La scena del delitto nel film

Il delitto Mattarella” non vuole solo riproporre all’attenzione un uomo scomodo e un omicidio forse volutamente dimenticato troppo presto, ma, con occhio attento e sensibile, essere anche la storia di una famiglia, di valori e ideali perseguiti con sincero spirito di servizio sociale.

Alla bella famiglia Piersanti fanno da contrappunto i feroci Salvo Lima (Tuccio Musumeci) e Vito Ciancimino (Tony Sperandeo), l’ambiguo Michele Sindona (Lollo Franco) e i terroristi neri, che al processo uscirono indenni dalle accuse. Se alcuni “cattivi” recitano un po’ troppo sopra le righe e Giulio Andreotti (appare più volte ma sempre silente), è un po’ troppo “macchietta”, ben riuscito è invece il personaggio di Rosario Nicoletti (Leo Gullotta), compagno di Partito di Piersanti dalla personalità alquanto chiaro/scura e morto suicida due anni dopo l’omicidio Mattarella.

Un film che, pur nella sua non completezza visiva (un po’ di immagini del tempo non sarebbero state opportune, anche per far capire ai giovani  che non si tratta di “un film d’azione” ma di denuncia, alla Francesco Rosi, evidenzia l’impegno civile e l’indignazione davanti all’ennesimo oblio dell’assassinio di un uomo perbene. Il film è un’opera di memoria, più che di cinema, di stile.

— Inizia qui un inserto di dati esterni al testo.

open Matrix Finset Filter _root_.Topology GaugedHubbard
open scoped Kronecker ComplexOrder

namespace SpinGauged

/-- The particle number `N_L = 2⌊(1-δ)L²/2⌋` fits into the `2L²` spin-orbitals: the `N_L`-block is
non-trivial (`δ ∈ (0, 1/2)`). [folklore] -/
theorem exists_card_orb_eq_blockNumber (L : ℕ) {δ : ℝ} (hδ : δ ∈ Set.Ioo (0 : ℝ) (1 / 2)) :
    ∃ s : Finset (Orb (FermionTorus 2 L)), s.card = 2 * ⌊(1 - δ) * (L : ℝ) ^ 2 / 2⌋₊ := by
  have hcard : Fintype.card (Orb (FermionTorus 2 L)) = L ^ 2 * 2 := by
    simp [FermionTorus, Fintype.card_prod, Fintype.card_fin, Lex]
  have hle : 2 * ⌊(1 - δ) * (L : ℝ) ^ 2 / 2⌋₊ ≤ L ^ 2 * 2 := by
    have h1 : (⌊(1 - δ) * (L : ℝ) ^ 2 / 2⌋₊ : ℝ) ≤ (1 - δ) * (L : ℝ) ^ 2 / 2 :=
      Nat.floor_le (by nlinarith [hδ.1, hδ.2, sq_nonneg (L : ℝ)])
    have h2 : (1 - δ) * (L : ℝ) ^ 2 / 2 ≤ (L : ℝ) ^ 2 := by nlinarith [hδ.1, hδ.2, sq_nonneg (L : ℝ)]
    have h3 : ((2 * ⌊(1 - δ) * (L : ℝ) ^ 2 / 2⌋₊ : ℕ) : ℝ) ≤ ((L ^ 2 * 2 : ℕ) : ℝ) := by
      push_cast
      nlinarith
    exact_mod_cast h3
  obtain ⟨s, -, hs⟩ := Finset.exists_subset_card_eq (s := (Finset.univ : Finset (Orb (FermionTorus 2 L))))
    (n := 2 * ⌊(1 - δ) * (L : ℝ) ^ 2 / 2⌋₊) (by rw [Finset.card_univ, hcard]; exact hle)
  exact ⟨s, hs⟩
/-- Sub-Levi configuration for the `(10 | 33)` cell: a `Θ`-algebra of type `(9 | 24)` whose non-zero raising ranks are all `8` is impossible (`L⁺` of type `(1 | 8)` is full and a lift with `i = 1` has `j ∈ {7}`, killed in `L⁻` (type `(8 | 16)`)). [cite: Ribet1983, Thm. 3] [cite: Gordon1997, Thm. 6.3 (3)]
[cite: Deligne1982HodgeCycles, I §3 Prop. 3.4, 3.6] [cite: GoodmanWallachGTM255, §4.1.1] -/
theorem UnitaryTenThirtyThree.subNineTwentyFour_rank8 [FiniteDimensional ℂ W] {𝔊 : Submodule ℂ (Module.End ℂ W)}
    (hbr : ∀ Y ∈ 𝔊, ∀ Z ∈ 𝔊, Y * Z - Z * Y ∈ 𝔊)
    (hirr : ∀ U : Submodule ℂ W, (∀ A ∈ 𝔊, ∀ u ∈ U, A u ∈ U) → U = ⊥ ∨ U = ⊤)
    {Θ : Module.End ℂ W} (hΘ : Θ ∈ 𝔊) (hΘΘ : Θ * Θ = 1)
    {P Q : Submodule ℂ W} (hP : ∀ x, x ∈ P ↔ Θ x = x) (hQ : ∀ x, x ∈ Q ↔ Θ x = -x)
    (hP9 : Module.finrank ℂ P = 9) (hQ24 : Module.finrank ℂ Q = 24)
    {s : W → W → ℂ} (hadd : ∀ x y z, s (x + y) z = s x z + s y z)
    (hsmul : ∀ (c : ℂ) (x y : W), s (c • x) y = c * s x y) (hsymm : ∀ x y, s y x = starRingEnd ℂ (s x y))
    (hPQ : ∀ p ∈ P, ∀ q ∈ Q, s p q = 0) (hdefP : ∀ p ∈ P, s p p = 0 → p = 0) (hdefQ : ∀ q ∈ Q, s q q = 0 → q = 0)
    (hadj : ∀ X ∈ 𝔊, ∃ Y ∈ 𝔊, ∀ x y, s (X x) y = s x (Y y))
    (hS : ∀ B' ∈ 𝔊, Θ * B' = B' → B' * Θ = -B' →
      Module.finrank ℂ (LinearMap.range B') = 0 ∨ Module.finrank ℂ (LinearMap.range B') = 8)
    {B : Module.End ℂ W} (hB : B ∈ 𝔊) (hΘB : Θ * B = B) (hBΘ : B * Θ = -B)
    (hr : Module.finrank ℂ (LinearMap.range B) = 8) : False := by
  classical
  have hsU : ∀ U : Submodule ℂ W, ∀ x y z : U, s ((x + y : U) : W) z = s (x : W) z + s (y : W) z :=
    fun U x y z => by simp only [Submodule.coe_add, hadd]
  have hsmU : ∀ U : Submodule ℂ W, ∀ (c : ℂ) (x y : U), s ((c • x : U) : W) y = c * s (x : W) y :=
    fun U c x y => by simp only [Submodule.coe_smul, hsmul]
  have hno1 : ∀ B' ∈ 𝔊, Θ * B' = B' → B' * Θ = -B' → Module.finrank ℂ (LinearMap.range B') ≠ 1 := by
    intro B' hB' hΘB' hB'Θ h1
    rcases hS B' hB' hΘB' hB'Θ with h | h <;> omega
  have hmin : ∀ Y ∈ 𝔊, Θ * Y = Y → Y * Θ = -Y → Y ≠ 0 → 8 ≤ Module.finrank ℂ (LinearMap.range Y) := by
    intro Y hY hΘY hYΘ hY0
    have h0 : Module.finrank ℂ (LinearMap.range Y) ≠ 0 := fun h =>
      hY0 (LinearMap.range_eq_bot.1 (Submodule.finrank_eq_zero.1 h))
    rcases hS Y hY hΘY hYΘ with h | h <;> omega
  have hmin' : ∀ Z ∈ 𝔊, Θ * Z = Z → Z * Θ = -Z → Z ≠ 0 → Module.finrank ℂ (LinearMap.range B) ≤ Module.finrank ℂ (LinearMap.range Z) := by
    rw [hr]; exact hmin
  obtain ⟨ι, Um, Up, PU, QU, Lm, ιm, Pm, Qm, Lp, ιp, Pp, Qp, hιmem, hιι, hιΘ, hιs, hUm, hUp, hfinUm, hfinUp,
    hPM, hQM, hPU, hQU, hrangeP, hPUP, hQUQ, hfinQM, hfinPU, hfinQU, hLm, hLp,
    hιmapply, hPmmem, hQmmem, hbrLm, hirrLm, hιmmem, hιmιm, hPm, hQm, hfinPm, hfinQm, hPmQm, hdefPm, hdefQm, hadjLm,
    hιpapply, hPpmem, hQpmem, hbrLp, hirrLp, hιpmem, hιpιp, hPp, hQp, hfinPp, hfinQp, hPpQp, hdefPp, hdefQp, hadjLp,
    hsplit⟩ :=
    UnitaryLeviSetup.exists_levi_pair hbr hirr hΘ hΘΘ hP hQ hadd hsymm hPQ hdefP hdefQ hadj hB hΘB hBΘ
  have hdich : ∀ X ∈ 𝔊, Θ * X = X → X * Θ = -X → X * ι = ι * X →
      Module.finrank ℂ (Up.map X) + Module.finrank ℂ (Um.map X) ≤ Module.finrank ℂ (LinearMap.range B) ∨
        (8 ≤ Module.finrank ℂ (Up.map X) ∧ 8 ≤ Module.finrank ℂ (Um.map X)) := fun X hX hΘX hXΘ hXc =>
    UnitaryLeviSetup.profile_dichotomy hbr hΘΘ hP hQ hadd hsymm hPQ hdefP hdefQ hadj hmin hB hΘB hBΘ hιι hιΘ hιs hUm hUp
      hPM hQM hQU hfinQU hrangeP hX hΘX hXΘ hXc
  have hfinQU' := hfinQU
  rw [hr] at hfinQM hfinPU hfinQU hfinPm hfinQm hfinPp hfinQp hsplit hdich
  rw [hQ24] at hfinQM hfinQm hfinUm
  rw [hP9] at hfinPU hfinPp hfinUp
  have hcm : ∀ Z : Module.End ℂ W, Z * ι = ι * Z → ∀ x ∈ Um, Z x ∈ Um := fun Z hZ x hx =>
    (hUm _).2 (by rw [← Module.End.mul_apply, ← hZ, Module.End.mul_apply, (hUm x).1 hx, map_neg])
  have hcp : ∀ Z : Module.End ℂ W, Z * ι = ι * Z → ∀ x ∈ Up, Z x ∈ Up := fun Z hZ x hx =>
    (hUp _).2 (by rw [← Module.End.mul_apply, ← hZ, Module.End.mul_apply, (hUp x).1 hx])
  have hfullm_of : Lm = ⊤ → False := fun h =>
    UnitaryLeviSetup.false_of_full_larger hbr hΘΘ hno1 hιι hιΘ hUm hUp (by omega) (by omega) hPM hQM (by omega)
      (by omega) hLm h
  have hkillm7 : ∀ X ∈ 𝔊, Θ * X = X → X * Θ = -X → X * ι = ι * X → Module.finrank ℂ (Um.map X) ≠ 7 := by
    intro X hX hΘX hXΘ hXc h7
    obtain ⟨hxmem, hιmx, hxιm, hxrk⟩ := UnitaryLeviSetup.restrict_mem hcm hLm hιmapply X hX hΘX hXΘ hXc
    rw [h7] at hxrk
    refine hfullm_of (UnitaryDoubleLevi.eq_top_of_raise_of_core hbrLm hirrLm hιmmem hιmιm hPm hQm
      (s := fun v w : Um => s (v : W) w) (hsU Um) (fun v w => hsymm v w) hPmQm hdefPm hdefQm hadjLm hxmem hιmx hxιm
      (by rw [hxrk]; omega) (by omega) (by omega)
      fun U' 𝔩' ι' P' Q' hbr𝔩' hirr𝔩' hι' hι'ι' hP' hQ' hfinP' hfinQ' hP'Q' hdefP' hdefQ' hadj𝔩' => ?_)
    rw [hxrk] at hfinP' hfinQ'
    exact UnitarySeven.eq_top_of_smul hbr𝔩' hirr𝔩' hι' hι'ι' hP' hQ' hfinP' (by omega) (s := fun x y : U' => s ((x : Um) : W) y) (fun x y z => by simp only [Submodule.coe_add, hadd]) (fun c x y => by simp only [Submodule.coe_smul, hsmul]) (fun x y => hsymm _ _) hP'Q' hdefP' hdefQ' hadj𝔩'
  have hLptop : Lp = ⊤ :=
    UnitaryThreeCoprime.eq_top_of_finrank_eq_one hbrLp hirrLp (Submodule.neg_mem _ hιpmem) ((neg_mul_neg ιp ιp).trans hιpιp) (P := Qp) (Q := Pp) (fun x => by rw [hQp, LinearMap.neg_apply, neg_eq_iff_eq_neg]) (fun x => by rw [hPp, LinearMap.neg_apply, neg_inj]) (by omega) (by omega)
  obtain ⟨T1, hιT1, hT1ι, hT1r⟩ := UnitaryRaisingSpace.exists_raise_finrank_range_eq hιpιp hPp hQp (k := 1)
    (by omega) (by omega)
  obtain ⟨X1, hX1, hΘX1, hX1Θ, hX1c, hX1Up⟩ := UnitaryLeviSetup.exists_lift hbr hΘ hΘΘ hcp hιΘ hLp hιpapply T1
    (by rw [hLptop]; exact Submodule.mem_top) hιT1 hT1ι
  rw [hT1r] at hX1Up
  obtain ⟨hs1, hi1, hi1', hj1, hj1'⟩ := hsplit X1 hΘX1 hX1Θ hX1c
  have hrk1 := hS X1 hX1 hΘX1 hX1Θ
  have hd1 := hdich X1 hX1 hΘX1 hX1Θ hX1c
  rw [hs1] at hrk1
  rw [hX1Up] at hrk1 hd1
  have hk_hkillm7 := hkillm7 X1 hX1 hΘX1 hX1Θ hX1c
  omega
import Mathlib
import HarnessLib

/-!
# Obsessional cliques: the untyped relational space of Laurent–Tortora de Falco

The semantic half of Laurent–Tortora de Falco, *Obsessional cliques: a semantic characterization
of bounded time complexity* (LICS 2006), §5 — everything that lives in the space `D` of points and
does not mention proof nets:

* `PrePoint` — the grammar `x ::= 1 | ⊥ | x ⊗ x | x ⅋ x | !μ | ?μ` of §5.1 with the finite multisets
  `μ` presented as lists; `Point` — the space `D` itself, the quotient of `PrePoint` identifying two
  pre-points iff they are equal as nested finite multisets (`Point.mk_ofCourse_eq_mk_ofCourse_iff`);
* `PrePoint.dual` / `Point.dual` — the duality `x ↦ x̄` (§5.1);
* `PrePoint.act t k` / `Point.act t k` — the `t`-action `(k, x) ↦ (x)ₜ⁽ᵏ⁾` of the monoid `(ℕ*, ·)`
  (Def. 13), with the `ℕ`-set laws of Def. 1 PROVED (`Point.act_one`, `Point.act_mul`);
* `IsObsessional t c`, `ObsessionalFrom t c`, `ObsessionalClique t` — `t`-obsessional cliques and
  cliques obsessional from `t` (Def. 3, Def. 13), the obsessional hull (an orbit, by the monoid law),
  and the untyped form of the remark of §2.2 that dereliction is obsessional exactly for `t ≥ 1`;
* `PrePoint.IsHPoint h` — `h`-points (Def. 14) and their stability under the `h`-actions used in
  the proof of Thm. 4; `PrePoint.qtree` — the `?`-tree sizes `T(x)` (Def. 15) and **Lemma 2**
  (action on `?`-trees), PROVED (`PrePoint.qtree_act`), with the two arithmetic corollaries used in
  the proof of Thm. 4 (divisibility by `h` at `t = 0`, and the bound `h · B`).

## Design notes

* Everything lives in the sub-namespace `URel` ("untyped relational model") of the topic namespace
  `Literature.Computability.ImplicitComplexity`, so that the short names `Point`, `PrePoint`,
  `IsObsessional`, … do not collide with other implicit-complexity files.
* Lean's kernel accepts the nested inductive `PrePoint` (nesting through `List`) but not a nesting
  through the quotient `Multiset`; hence the two-level presentation. All recursive definitions are
  structural (mutual with an auxiliary function on `List PrePoint`, immediately characterised through
  `List.map`). The identification is the kernel of the canonical code `PrePoint.code : PrePoint → ℕ`,
  which encodes the `!`/`?` payload as a `Multiset ℕ` of codes; the lemmas `*_equiv_iff` show that
  it is exactly "same constructor, sub-points identified, in the `!`/`?` case as multisets".
  `Point` is countable with decidable equality.
* The action is defined for every `k : ℕ`; the paper only uses `k ∈ ℕ* = {1, 2, …}` and so do the
  clique-level definitions (`0 < k`). The monoid law `act_mul` holds for all naturals.
* `IsHPoint` and `qtree` are kept on `PrePoint` (they are computed on results of experiments, which
  are concrete pre-points); both are invariant under the identification, but that is not needed here.

## Not in this file

Nets, `uELL`/`uSLL`, experiments and the interpretation `⟦R⟧` (Def. 5–12), hence Thm. 3
(invariance of `⟦R⟧` under cut elimination), Prop. 8 (obsessional cliques model `uELL`/`uSLL`),
Lemma 1, Lemma 3 and Thm. 4 (relative completeness): they quantify over proof nets, whose syntax is a
separate definition request (`SoftRepresentsAtLevel`). The typed categories `NREL`, `OREL`, `SREL`
of §2 are not formalised either.

## References

* O. Laurent, L. Tortora de Falco, *Obsessional cliques: a semantic characterization of bounded time
  complexity*, LICS 2006, 179–188, doi:10.1109/lics.2006.37 — §2.2 (Def. 1–3), §5.1 (the space `D`,
  Def. 12–13), §5.3 (Def. 14–15, Lemma 2, Thm. 4), App. D (proof of Lemma 2).
-/

namespace Literature.Computability.ImplicitComplexity.URel
/-! ## Proposition 3: `hI` from Prop. 10, (14.14.1) and Prop. 13 -/

/-- **Balazard–de Roton 2010, Proposition 3 (HR) from its inputs**: given the pointwise
approximation of Prop. 10 (for every `0 < δ ≤ 1/2`: `A, K, N₀` with
`|ζ(s+ε)^{-1} − M_N(s+ε)| ≤ K N^{-ε/4}(1+|τ|)^{1/2−β(τ)}` for `N ≥ N₀`,
`A(log log N)^{5/2+δ}(log N)^{-1/2} ≤ ε ≤ 1/4`, `|τ| ≤ N^{3/4}`) and the critical-line bound
`|ζ(½+iτ)|² ≤ K'(1+|τ|)^{β(τ)}` (from Titchmarsh (14.14.1)), the hypothesis `hI` of
`BalazardDeRoton2010_thm1_of_props` holds: `∫ iIntegrand N ε ≤ C₂ N^{-ε/2}`. The large ordinates
are Prop. 13 (proved, `exists_lintegral_iIntegrand_tail_le`), the small ones Prop. 14.
[cite: BalazardDeRoton2010, Prop. 3] -/
theorem iBound_of_pointwise (hRH : RiemannHypothesis)
    (hP10 : ∀ δ : ℝ, 0 < δ → δ ≤ 1 / 2 → ∃ (A K : ℝ) (N₀ : ℕ), 0 < A ∧ 0 < K ∧
      ∀ N : ℕ, N₀ ≤ N → ∀ ε : ℝ,
        A * Real.log (Real.log (N : ℝ)) ^ (5 / 2 + δ) * Real.log (N : ℝ) ^ (-(1 / 2 : ℝ)) ≤ ε →
        ε ≤ 1 / 4 → ∀ τ : ℝ, |τ| ≤ (N : ℝ) ^ (3 / 4 : ℝ) →
          ‖(riemannZeta (1 / 2 + ε + τ * I))⁻¹ - moebiusSum N (1 / 2 + ε + τ * I)‖ ≤
            K * (N : ℝ) ^ (-ε / 4) * (1 + |τ|) ^ (1 / 2 - betaExp τ))
    (hZ : ∃ K' : ℝ, 0 < K' ∧ ∀ τ : ℝ,
      ‖riemannZeta (1 / 2 + τ * I)‖ ^ 2 ≤ K' * (1 + |τ|) ^ betaExp τ) :
    ∀ δ : ℝ, 0 < δ → δ ≤ 1 / 2 → ∃ (A C₂ ε₂ : ℝ) (N₀ : ℕ), 0 < A ∧ 0 < ε₂ ∧
      ∀ N : ℕ, N₀ ≤ N → ∀ ε : ℝ,
        A * Real.log (Real.log (N : ℝ)) ^ (5 / 2 + δ) * Real.log (N : ℝ) ^ (-(1 / 2 : ℝ)) ≤ ε →
          ε ≤ ε₂ →
          ∫⁻ τ, ENNReal.ofReal (iIntegrand N ε τ) ≤ ENNReal.ofReal (C₂ * (N : ℝ) ^ (-ε / 2)) := by
  intro δ hδ hδ2
  obtain ⟨A, K, N₀, hA, hK, hP⟩ := hP10 δ hδ hδ2
  obtain ⟨K', hK', hZ'⟩ := hZ
  obtain ⟨M, hM0, hM⟩ := exists_lintegral_weight_le
  obtain ⟨C₁₃, hC₁₃, h13⟩ := exists_lintegral_iIntegrand_tail_le hRH
  refine ⟨A, 8 * K' * K ^ 2 * M + C₁₃, 1 / 4, max N₀ 3, hA, by norm_num, fun N hN ε hε1 hε2 ↦ ?_⟩
  have hN₀ : N₀ ≤ N := le_of_max_le_left hN
  have hN3 : 3 ≤ N := le_of_max_le_right hN
  have hN1 : 1 ≤ N := by omega
  have hN1' : (1 : ℝ) ≤ N := by exact_mod_cast hN1
  -- `ε > 0` (the threshold is positive for `N ≥ 3`)
  obtain ⟨hL, hLL⟩ := log_log_three_le hN3
  have hLL0 : 0 < Real.log (Real.log (N : ℝ)) := log_log_three_pos.trans_le hLL
  have hε0 : 0 < ε := lt_of_lt_of_le
    (mul_pos (mul_pos hA (Real.rpow_pos_of_pos hLL0 _)) (Real.rpow_pos_of_pos hL _)) hε1
  set T : ℝ := (N : ℝ) ^ (3 / 4 : ℝ) with hT
  -- small and large ordinates
  have hsmall := lintegral_iIntegrand_small_le hK'.le hM hN1 (T := T)
    (fun τ hτ ↦ hP N hN₀ ε hε1 hε2 τ hτ) hZ'
  have hlarge := h13 N hN1 ε hε0 hε2
  have hunion : (univ : Set ℝ) = {τ : ℝ | |τ| < T} ∪ {τ : ℝ | T ≤ |τ|} := by
    ext τ; simp [lt_or_ge]
  have hpow : (N : ℝ) ^ (-(3 / 8 : ℝ)) ≤ (N : ℝ) ^ (-ε / 2) :=
    Real.rpow_le_rpow_of_exponent_le hN1' (by linarith)
  calc ∫⁻ τ, ENNReal.ofReal (iIntegrand N ε τ)
      = ∫⁻ τ in {τ : ℝ | |τ| < T} ∪ {τ : ℝ | T ≤ |τ|}, ENNReal.ofReal (iIntegrand N ε τ) := by
        rw [← hunion, Measure.restrict_univ]
    _ ≤ (∫⁻ τ in {τ : ℝ | |τ| < T}, ENNReal.ofReal (iIntegrand N ε τ)) +
          ∫⁻ τ in {τ : ℝ | T ≤ |τ|}, ENNReal.ofReal (iIntegrand N ε τ) := lintegral_union_le _ _ _
    _ ≤ ENNReal.ofReal (8 * K' * K ^ 2 * (N : ℝ) ^ (-ε / 2) * M) +
          ENNReal.ofReal (C₁₃ * (N : ℝ) ^ (-(3 / 8 : ℝ))) := add_le_add hsmall hlarge
    _ = ENNReal.ofReal (8 * K' * K ^ 2 * (N : ℝ) ^ (-ε / 2) * M + C₁₃ * (N : ℝ) ^ (-(3 / 8 : ℝ))) :=
        (ENNReal.ofReal_add (by positivity) (by positivity)).symm
    _ ≤ ENNReal.ofReal ((8 * K' * K ^ 2 * M + C₁₃) * (N : ℝ) ^ (-ε / 2)) := by
        refine ENNReal.ofReal_le_ofReal ?_
        have : C₁₃ * (N : ℝ) ^ (-(3 / 8 : ℝ)) ≤ C₁₃ * (N : ℝ) ^ (-ε / 2) :=
          mul_le_mul_of_nonneg_left hpow hC₁₃.le
        nlinarith [Real.rpow_nonneg (Nat.cast_nonneg N) (-ε / 2), mul_nonneg (mul_nonneg
          (mul_nonneg (by norm_num : (0:ℝ) ≤ 8) hK'.le) (sq_nonneg K)) hM0]

end BalazardDeRoton

end Literature.NumberTheory.LFunctions

end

Nel film, come già nel libro, Grimaldi affronta schiettamente anche la figura del padre di Piersanti e Sergio Mattarella, Bernardo, oggetto di alcune voci mai comprovate. Lo fa mettendo in bocca al futuro Presidente della Repubblica, a quel tempo  giovane professore universitario ancora non impegnato in politica, questa frase rivolta all’allora Sostituto Procuratore di Turno: “Come lei saprà sostituto Grasso lo scrittore Danilo Dolci accusò nostro padre di collusione con la mafia ma fu condannato in tutti i gradi di giudizio. Mio padre, come abbiamo documentato, si batté contro la mafia”. A tal proposito il regista ha detto: “ I pregiudizi su Bernardo Mattarella ci sono sempre stati e permangono. Ho raccolto i documenti noti, scritti e fatti su Bernardo. Nel mio libro scrivo anche che fu eletto a Castellammare del Golfo, comune sempre colluso con la mafia e che certamente allora la mafia votava per la DC, ma non ho trovato mezza prova che Bernardo Mattarella, che fu ministro più volte e fondò la DC siciliana, abbia fatto un solo atto o gesto pubblico a favore della mafia. Fu tra i pochissimi democristiani che votò con Fanfani per la creazione della Commissione parlamentare Antimafia, che la DC non voleva. Non voglio fare santini. Se qualcuno prova che abbia commesso qualche reato lo tiri fuori”.

Insomma, storia, senza peli sulla lingua!

Piersanti Mattarella in una scena del film

Pietro Grasso, nel suo libro Per non morire di mafia, ha scritto che Piersanti Mattarella “stava provando a realizzare un nuovo progetto politico-amministrativo, un’autentica rivoluzione. La sua politica di radicale moralizzazione della vita pubblica, secondo lo slogan che la Sicilia doveva mostrarsi ‘con le carte in regola’, aveva turbato il sistema degli appalti pubblici con gesti clamorosi, mai attuati nell’isola”.

Nato a Modica, Aurelio Grimaldi, regista passato al cinema dopo tanti anni di maestro elementari, si è fatto conoscere per la sceneggiatura, dal suo omonimo libro, di “Mery per sempre”, diretto da Marco Risi nel 1988. Quattro anni dopo, debutta al cinema con “La discesa di Aclà a Floristella”, presentato in concorso a Venezia. Nel 1993 segue “ La ribelle”, con Penelope Cruz e nel 1994 partecipa al Festival di Cannes con “Le buttane”, tratto da un suo romanzo. “Ammiratore critico”di Pasolini, Grimaldi gli ha dedicato tre film: “Nerolio”, “Un mondo d’amore” e “Rosa Funzeca”.